Task to carry out: Among the lines below, keep only those from the one containing "exact le_adjoin_symmetricPullbackSpan_of_semisimple_of_ne hnd" through the one containing "(complexBetti A.X 1))))", and reproduce them exactly.

Given records:
##############################

/-- **«`F ⊆ B = End⁰(X)`» FOR TYPE 4 WITH `d ≥ 2` OR `m ≥ 2`, FROM `End(X)`.**  Let `A` be a complex abelian variety,
`h ∈ B¹(A) ⊗ ℂ` with `Q_h` non-degenerate, and suppose THE CENTRE OF `End⁰(A)` IS THE CM FIELD `E = ℚ(ψ)`: `ψ ∈ End(A)`
central with `R(ψ) = 0` (`R` monic irreducible over `ℚ`), Rosati image `ψ'` (`Q_h(ψ^* x, y) = Q_h(x, ψ'^* y)`) with
`N'ψ' ∈ ℤ[ψ]` (`N' ≠ 0`) and `ψ' ≠ ψ`, every `g ∈ End(A)` commuting with `End(A)` has `N g ∈ ℤ[ψ]` for some `N ≠ 0`; and
suppose `End(A)` is NOT commutative: `α ≫ β ≠ β ≫ α` («`d ≥ 2` or `m ≥ 2`»).  Then EVERY pull-back `χ^*`, `χ ∈ End(A)`,
lies in `B ⊗ ℂ`, the subalgebra of `End_ℂ H¹(A(ℂ); ℂ)` generated by the Rosati-symmetric elements `S_λ ⊗ ℂ`.
[cite: MoonenZarhin1998WeilClasses, §1 Table 1 and proof of Criterion (2) (chunk p0003 L92–L93: «Next assume that X is of type 4 with either m ≥ 2 or d ≥ 2. We have F ⊆ B = End⁰(X)»)]
[cite: Milne1999LefschetzClasses, §1 Remark 1.2 (p. 643), §2 p. 651] -/
theorem pullbackOne_mem_adjoin_symmetricPullbackSpan_of_CMCentre_End_of_ne (hh : h ∈ hodgeClassSpan A.dim A.X 1)
    (hnd : ∀ x : complexBetti A.X 1, (∀ y, polarizationPairingOne A.X h (A.dim - 1) x y = 0) → x = 0)
    (hψ : ∀ χ : A ⟶ A, ψ ≫ χ = χ ≫ ψ) (hRm : R.Monic) (hRirr : Irreducible (R.map (Int.castRingHom ℚ)))
    (hψR : Polynomial.eval₂ (Int.castRingHom (CategoryTheory.End A)) (ψ : CategoryTheory.End A) R = 0)
    (hadj : ∀ x y : complexBetti A.X 1, polarizationPairingOne A.X h (A.dim - 1) (pullbackOne A ψ x) y =
      polarizationPairingOne A.X h (A.dim - 1) x (pullbackOne A ψ' y))
    (hψ'E : ∃ N : ℤ, N ≠ 0 ∧ End.of (N • ψ') ∈ Subring.closure {End.of ψ}) (hne : ψ' ≠ ψ)
    (hZ : ∀ g : A ⟶ A, (∀ χ : A ⟶ A, g ≫ χ = χ ≫ g) →
      ∃ N : ℤ, N ≠ 0 ∧ End.of (N • g) ∈ Subring.closure {End.of ψ})
    (hαβ : α ≫ β ≠ β ≫ α) (χ : A ⟶ A) :
    pullbackOne A χ ∈ Algebra.adjoin ℂ (symmetricPullbackSpan A h : Set (Module.End ℂ (complexBetti A.X 1))) := by
  haveI : IsSemisimpleRing (bicommutant A) := isSemisimpleRing_bicommutant A
  obtain ⟨h𝔅, h𝔅adj, hψ𝔅, hψc, hZ', r, b, hb, hspan⟩ := bicommutant_typeFour_data hh hnd hψ hRm hRirr hψR hZ
  exact le_adjoin_symmetricPullbackSpan_of_semisimple_of_ne hnd h𝔅 h𝔅adj hψ𝔅 hψc hRm hRirr hψR hadj
    (eigenspace_inf_eigenspace_eq_bot_of_ne_of_exists_zsmul_mem_closure_singleton hRm hRirr hψR hψ'E hne) hZ' hb hspan
    (pullbackOne_mem_bicommutant α) (pullbackOne_mem_bicommutant β) (pullbackOne_mul_ne_of_comp_ne hαβ)
    (pullbackOne_mem_bicommutant χ)

/-- **TABLE 1, TYPE 4 WITH `d ≥ 2` OR `m ≥ 2`: «`B = End⁰(X)`» (`⊗ ℂ`), FROM `End(X)`** — under the hypotheses of
`pullbackOne_mem_adjoin_symmetricPullbackSpan_of_CMCentre_End_of_ne`, the subalgebra of `End_ℂ H¹(A(ℂ); ℂ)` generated by
`S_λ ⊗ ℂ` is, as a subspace, the `ℂ`-span of the pull-backs (`End⁰(A) ⊗ ℂ` acting, Milne's `E''`).
[cite: MoonenZarhin1998WeilClasses, §1 Table 1 («For all possible types in the Albert classification one can determine the algebra B and its center K_B», chunk p0002 L63–L64) and chunk p0003 L93 («We have F ⊆ B = End⁰(X)»)]
[cite: Milne1999LefschetzClasses, §1 Remark 1.2 (p. 643)] -/
theorem adjoin_symmetricPullbackSpan_eq_span_of_CMCentre_End_of_ne (hh : h ∈ hodgeClassSpan A.dim A.X 1)
    (hnd : ∀ x : complexBetti A.X 1, (∀ y, polarizationPairingOne A.X h (A.dim - 1) x y = 0) → x = 0)
    (hψ : ∀ χ : A ⟶ A, ψ ≫ χ = χ ≫ ψ) (hRm : R.Monic) (hRirr : Irreducible (R.map (Int.castRingHom ℚ)))
    (hψR : Polynomial.eval₂ (Int.castRingHom (CategoryTheory.End A)) (ψ : CategoryTheory.End A) R = 0)
    (hadj : ∀ x y : complexBetti A.X 1, polarizationPairingOne A.X h (A.dim - 1) (pullbackOne A ψ x) y =
      polarizationPairingOne A.X h (A.dim - 1) x (pullbackOne A ψ' y))
    (hψ'E : ∃ N : ℤ, N ≠ 0 ∧ End.of (N • ψ') ∈ Subring.closure {End.of ψ}) (hne : ψ' ≠ ψ)
    (hZ : ∀ g : A ⟶ A, (∀ χ : A ⟶ A, g ≫ χ = χ ≫ g) →
      ∃ N : ℤ, N ≠ 0 ∧ End.of (N • g) ∈ Subring.closure {End.of ψ})
    (hαβ : α ≫ β ≠ β ≫ α) :
    Subalgebra.toSubmodule (Algebra.adjoin ℂ
        (symmetricPullbackSpan A h : Set (Module.End ℂ (complexBetti A.X 1)))) =
      Submodule.span ℂ (Set.range fun χ : A ⟶ A ↦ pullbackOne A χ) := by
  refine le_antisymm (fun T hT ↦ ?_) (Submodule.span_le.2 ?_)
  · exact mem_bicommutant_iff_mem_span.1
      (adjoin_symmetricPullbackSpan_le_bicommutant ((Subalgebra.mem_toSubmodule _).1 hT))
  · rintro _ ⟨χ, rfl⟩
    exact pullbackOne_mem_adjoin_symmetricPullbackSpan_of_CMCentre_End_of_ne hh hnd hψ hRm hRirr hψR hadj hψ'E hne hZ
      hαβ χ

/-- **«`G_div(X)` is the centralizer of `Δ = D = End⁰(Y)` …», TYPE 4 WITH `d ≥ 2` OR `m ≥ 2`, FROM `End(X)`:
`G_div(X)(h)(ℂ) = S(X)(h)(ℂ)`** — Moonen–Zarhin's group (automorphisms of `H¹(A(ℂ); ℂ)` commuting with `S_λ ⊗ ℂ` and
preserving `Q_h`) is Milne's (commuting with EVERY pull-back), since `B ⊗ ℂ = End⁰(X) ⊗ ℂ`.
[cite: MoonenZarhin1998WeilClasses, §1 (chunk p0002 L67–L71, L92–L97) and chunk p0003 L93] [cite: Milne1999LefschetzClasses, §1 p. 644] -/
theorem divisorLefschetzGroup_eq_unitaryCentralizerGroup_of_CMCentre_End_of_ne (hh : h ∈ hodgeClassSpan A.dim A.X 1)
    (hnd : ∀ x : complexBetti A.X 1, (∀ y, polarizationPairingOne A.X h (A.dim - 1) x y = 0) → x = 0)
    (hψ : ∀ χ : A ⟶ A, ψ ≫ χ = χ ≫ ψ) (hRm : R.Monic) (hRirr : Irreducible (R.map (Int.castRingHom ℚ)))
    (hψR : Polynomial.eval₂ (Int.castRingHom (CategoryTheory.End A)) (ψ : CategoryTheory.End A) R = 0)
    (hadj : ∀ x y : complexBetti A.X 1, polarizationPairingOne A.X h (A.dim - 1) (pullbackOne A ψ x) y =
      polarizationPairingOne A.X h (A.dim - 1) x (pullbackOne A ψ' y))
    (hψ'E : ∃ N : ℤ, N ≠ 0 ∧ End.of (N • ψ') ∈ Subring.closure {End.of ψ}) (hne : ψ' ≠ ψ)
    (hZ : ∀ g : A ⟶ A, (∀ χ : A ⟶ A, g ≫ χ = χ ≫ g) →
      ∃ N : ℤ, N ≠ 0 ∧ End.of (N • g) ∈ Subring.closure {End.of ψ})
    (hαβ : α ≫ β ≠ β ≫ α) :
    divisorLefschetzGroup A h = unitaryCentralizerGroup A h :=
  divisorLefschetzGroup_eq_unitaryCentralizerGroup_of_forall_mem_adjoin
    (pullbackOne_mem_adjoin_symmetricPullbackSpan_of_CMCentre_End_of_ne hh hnd hψ hRm hRirr hψR hadj hψ'E hne hZ hαβ)

/-- **LEMMA (3) «`End(V_X)^{G_div(X)} = B`», TYPE 4 WITH `d ≥ 2` OR `m ≥ 2`, `⊗ ℂ`, FROM `End(X)`**: an endomorphism of
`H¹(A(ℂ); ℂ)` commutes with every element of `G_div(X)(h)(ℂ)` iff it lies in `End⁰(A) ⊗ ℂ`, the `ℂ`-span of the pull-backs
(`= B ⊗ ℂ` here). [cite: MoonenZarhin1998WeilClasses, §1 Lemma (3) (chunk p0003 L5) with Table 1 (chunk p0003 L93)]
[cite: Deligne1982HodgeCycles, I §3 Prop. 3.4] -/
theorem forall_mem_divisorLefschetzGroup_comm_iff_mem_span_of_CMCentre_End_of_ne (hh : h ∈ hodgeClassSpan A.dim A.X 1)
    (hnd : ∀ x : complexBetti A.X 1, (∀ y, polarizationPairingOne A.X h (A.dim - 1) x y = 0) → x = 0)
    (hψ : ∀ χ : A ⟶ A, ψ ≫ χ = χ ≫ ψ) (hRm : R.Monic) (hRirr : Irreducible (R.map (Int.castRingHom ℚ)))
    (hψR : Polynomial.eval₂ (Int.castRingHom (CategoryTheory.End A)) (ψ : CategoryTheory.End A) R = 0)
    (hadj : ∀ x y : complexBetti A.X 1, polarizationPairingOne A.X h (A.dim - 1) (pullbackOne A ψ x) y =
      polarizationPairingOne A.X h (A.dim - 1) x (pullbackOne A ψ' y))
    (hψ'E : ∃ N : ℤ, N ≠ 0 ∧ End.of (N • ψ') ∈ Subring.closure {End.of ψ}) (hne : ψ' ≠ ψ)
    (hZ : ∀ g : A ⟶ A, (∀ χ : A ⟶ A, g ≫ χ = χ ≫ g) →
      ∃ N : ℤ, N ≠ 0 ∧ End.of (N • g) ∈ Subring.closure {End.of ψ})
    (hαβ : α ≫ β ≠ β ≫ α) {T : Module.End ℂ (complexBetti A.X 1)} :
    (∀ u ∈ divisorLefschetzGroup A h, ∀ y : complexBetti A.X 1, T (u y) = u (T y)) ↔
      T ∈ Submodule.span ℂ (Set.range fun χ : A ⟶ A ↦ pullbackOne A χ) := by
  rw [forall_mem_divisorLefschetzGroup_comm_iff_mem_adjoin hh
      (pullbackOne_mem_adjoin_symmetricPullbackSpan_of_CMCentre_End_of_ne hh hnd hψ hRm hRirr hψR hadj hψ'E hne hZ hαβ),
    ← Subalgebra.mem_toSubmodule,
    adjoin_symmetricPullbackSpan_eq_span_of_CMCentre_End_of_ne hh hnd hψ hRm hRirr hψR hadj hψ'E hne hZ hαβ]

/-- **LEMMA (1) «the center of `G_div(X)` is `U_{K_B}`», `K_B = E`, TYPE 4 WITH `d ≥ 2` OR `m ≥ 2`, `ℂ`-points, FROM
`End(X)`**: an element of `G_div(X)(h)(ℂ)` is CENTRAL iff its underlying endomorphism lies in `ℂ[ψ^*] = E ⊗ ℂ` («`U_E =
Z(G_div)`»).  (`⇒`: a central `z` lies in `End⁰ ⊗ ℂ = E''` by Deligne I 3.4, and commutes with `E''` because `G_div = S(X)`
centralizes every pull-back, so `z ∈ Z(E'') = ℂ[ψ^*]`; `⇐`: `ℂ[ψ^*] ⊆ E'' = B ⊗ ℂ`, which `G_div` centralizes.)
[cite: MoonenZarhin1998WeilClasses, §1 Lemma (1) (chunk p0002 L121–L127: «For X of type 4 with either d ≥ 2 or m ≥ 2 this is a connected torus of rank e₀») and chunk p0003 L97 («U_E = Z(G_div) ⊂ G_div(X)»)]
[cite: Deligne1982HodgeCycles, I §3 Prop. 3.4] [cite: Milne1999LefschetzClasses, §1 Remark 1.2 (p. 643)] -/
theorem mem_center_divisorLefschetzGroup_iff_coe_mem_adjoin_singleton_of_CMCentre_End_of_ne
    (hh : h ∈ hodgeClassSpan A.dim A.X 1)
    (hnd : ∀ x : complexBetti A.X 1, (∀ y, polarizationPairingOne A.X h (A.dim - 1) x y = 0) → x = 0)
    (hψ : ∀ χ : A ⟶ A, ψ ≫ χ = χ ≫ ψ) (hRm : R.Monic) (hRirr : Irreducible (R.map (Int.castRingHom ℚ)))
    (hψR : Polynomial.eval₂ (Int.castRingHom (CategoryTheory.End A)) (ψ : CategoryTheory.End A) R = 0)
    (hadj : ∀ x y : complexBetti A.X 1, polarizationPairingOne A.X h (A.dim - 1) (pullbackOne A ψ x) y =
      polarizationPairingOne A.X h (A.dim - 1) x (pullbackOne A ψ' y))
    (hψ'E : ∃ N : ℤ, N ≠ 0 ∧ End.of (N • ψ') ∈ Subring.closure {End.of ψ}) (hne : ψ' ≠ ψ)
    (hZ : ∀ g : A ⟶ A, (∀ χ : A ⟶ A, g ≫ χ = χ ≫ g) →
      ∃ N : ℤ, N ≠ 0 ∧ End.of (N • g) ∈ Subring.closure {End.of ψ})
    (hαβ : α ≫ β ≠ β ≫ α) {z : divisorLefschetzGroup A h} :
    z ∈ Subgroup.center (divisorLefschetzGroup A h) ↔
      ((z : complexBetti A.X 1 ≃ₗ[ℂ] complexBetti A.X 1) : Module.End ℂ (complexBetti A.X 1)) ∈
        Algebra.adjoin ℂ ({pullbackOne A ψ} : Set (Module.End ℂ (complexBetti A.X 1))) := by
  have hB := pullbackOne_mem_adjoin_symmetricPullbackSpan_of_CMCentre_End_of_ne hh hnd hψ hRm hRirr hψR hadj hψ'E hne
    hZ hαβ
  obtain ⟨-, -, -, -, hZ', -⟩ := bicommutant_typeFour_data hh hnd hψ hRm hRirr hψR hZ
  rw [mem_center_divisorLefschetzGroup_iff_coe_mem_span hh hB]
  constructor
  · intro hz
    -- `z ∈ E''`, and `z ∈ G_div = S(X)` centralizes every pull-back, hence `z ∈ Z(E'') = ℂ[ψ^*]`
    have hzE : ((z : complexBetti A.X 1 ≃ₗ[ℂ] complexBetti A.X 1) : Module.End ℂ (complexBetti A.X 1)) ∈
        bicommutant A := mem_bicommutant_iff_mem_span.2 hz
    have hzS : (z : complexBetti A.X 1 ≃ₗ[ℂ] complexBetti A.X 1) ∈ unitaryCentralizerGroup A h := by
      rw [← divisorLefschetzGroup_eq_unitaryCentralizerGroup_of_CMCentre_End_of_ne hh hnd hψ hRm hRirr hψR hadj hψ'E
        hne hZ hαβ]
      exact z.2
    have hzC : ((z : complexBetti A.X 1 ≃ₗ[ℂ] complexBetti A.X 1) : Module.End ℂ (complexBetti A.X 1)) ∈
        centralizerAlgebra A := by
      refine mem_centralizerAlgebra_iff.2 fun φ ↦ LinearMap.ext fun x ↦ ?_
      rw [Module.End.mul_apply, Module.End.mul_apply, LinearEquiv.coe_coe, (mem_centralizerGroup_iff.1 hzS.1) φ x]
    exact hZ' _ hzE fun X hX ↦ ((Subalgebra.mem_centralizer_iff ℂ).1 hX _ hzC).symm
  · intro hz
    have hle : Algebra.adjoin ℂ ({pullbackOne A ψ} : Set (Module.End ℂ (complexBetti A.X 1))) ≤ bicommutant A :=
      Algebra.adjoin_le (Set.singleton_subset_iff.2 (pullbackOne_mem_bicommutant ψ))
    exact mem_bicommutant_iff_mem_span.1 (hle hz)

##############################

Result for this task:
  exact le_adjoin_symmetricPullbackSpan_of_semisimple_of_ne hnd h𝔅 h𝔅adj hψ𝔅 hψc hRm hRirr hψR hadj
    (eigenspace_inf_eigenspace_eq_bot_of_ne_of_exists_zsmul_mem_closure_singleton hRm hRirr hψR hψ'E hne) hZ' hb hspan
    (pullbackOne_mem_bicommutant α) (pullbackOne_mem_bicommutant β) (pullbackOne_mul_ne_of_comp_ne hαβ)
    (pullbackOne_mem_bicommutant χ)

/-- **TABLE 1, TYPE 4 WITH `d ≥ 2` OR `m ≥ 2`: «`B = End⁰(X)`» (`⊗ ℂ`), FROM `End(X)`** — under the hypotheses of
`pullbackOne_mem_adjoin_symmetricPullbackSpan_of_CMCentre_End_of_ne`, the subalgebra of `End_ℂ H¹(A(ℂ); ℂ)` generated by
`S_λ ⊗ ℂ` is, as a subspace, the `ℂ`-span of the pull-backs (`End⁰(A) ⊗ ℂ` acting, Milne's `E''`).
[cite: MoonenZarhin1998WeilClasses, §1 Table 1 («For all possible types in the Albert classification one can determine the algebra B and its center K_B», chunk p0002 L63–L64) and chunk p0003 L93 («We have F ⊆ B = End⁰(X)»)]
[cite: Milne1999LefschetzClasses, §1 Remark 1.2 (p. 643)] -/
theorem adjoin_symmetricPullbackSpan_eq_span_of_CMCentre_End_of_ne (hh : h ∈ hodgeClassSpan A.dim A.X 1)
    (hnd : ∀ x : complexBetti A.X 1, (∀ y, polarizationPairingOne A.X h (A.dim - 1) x y = 0) → x = 0)
    (hψ : ∀ χ : A ⟶ A, ψ ≫ χ = χ ≫ ψ) (hRm : R.Monic) (hRirr : Irreducible (R.map (Int.castRingHom ℚ)))
    (hψR : Polynomial.eval₂ (Int.castRingHom (CategoryTheory.End A)) (ψ : CategoryTheory.End A) R = 0)
    (hadj : ∀ x y : complexBetti A.X 1, polarizationPairingOne A.X h (A.dim - 1) (pullbackOne A ψ x) y =
      polarizationPairingOne A.X h (A.dim - 1) x (pullbackOne A ψ' y))
    (hψ'E : ∃ N : ℤ, N ≠ 0 ∧ End.of (N • ψ') ∈ Subring.closure {End.of ψ}) (hne : ψ' ≠ ψ)
    (hZ : ∀ g : A ⟶ A, (∀ χ : A ⟶ A, g ≫ χ = χ ≫ g) →
      ∃ N : ℤ, N ≠ 0 ∧ End.of (N • g) ∈ Subring.closure {End.of ψ})
    (hαβ : α ≫ β ≠ β ≫ α) :
    Subalgebra.toSubmodule (Algebra.adjoin ℂ
        (symmetricPullbackSpan A h : Set (Module.End ℂ (complexBetti A.X 1)))) =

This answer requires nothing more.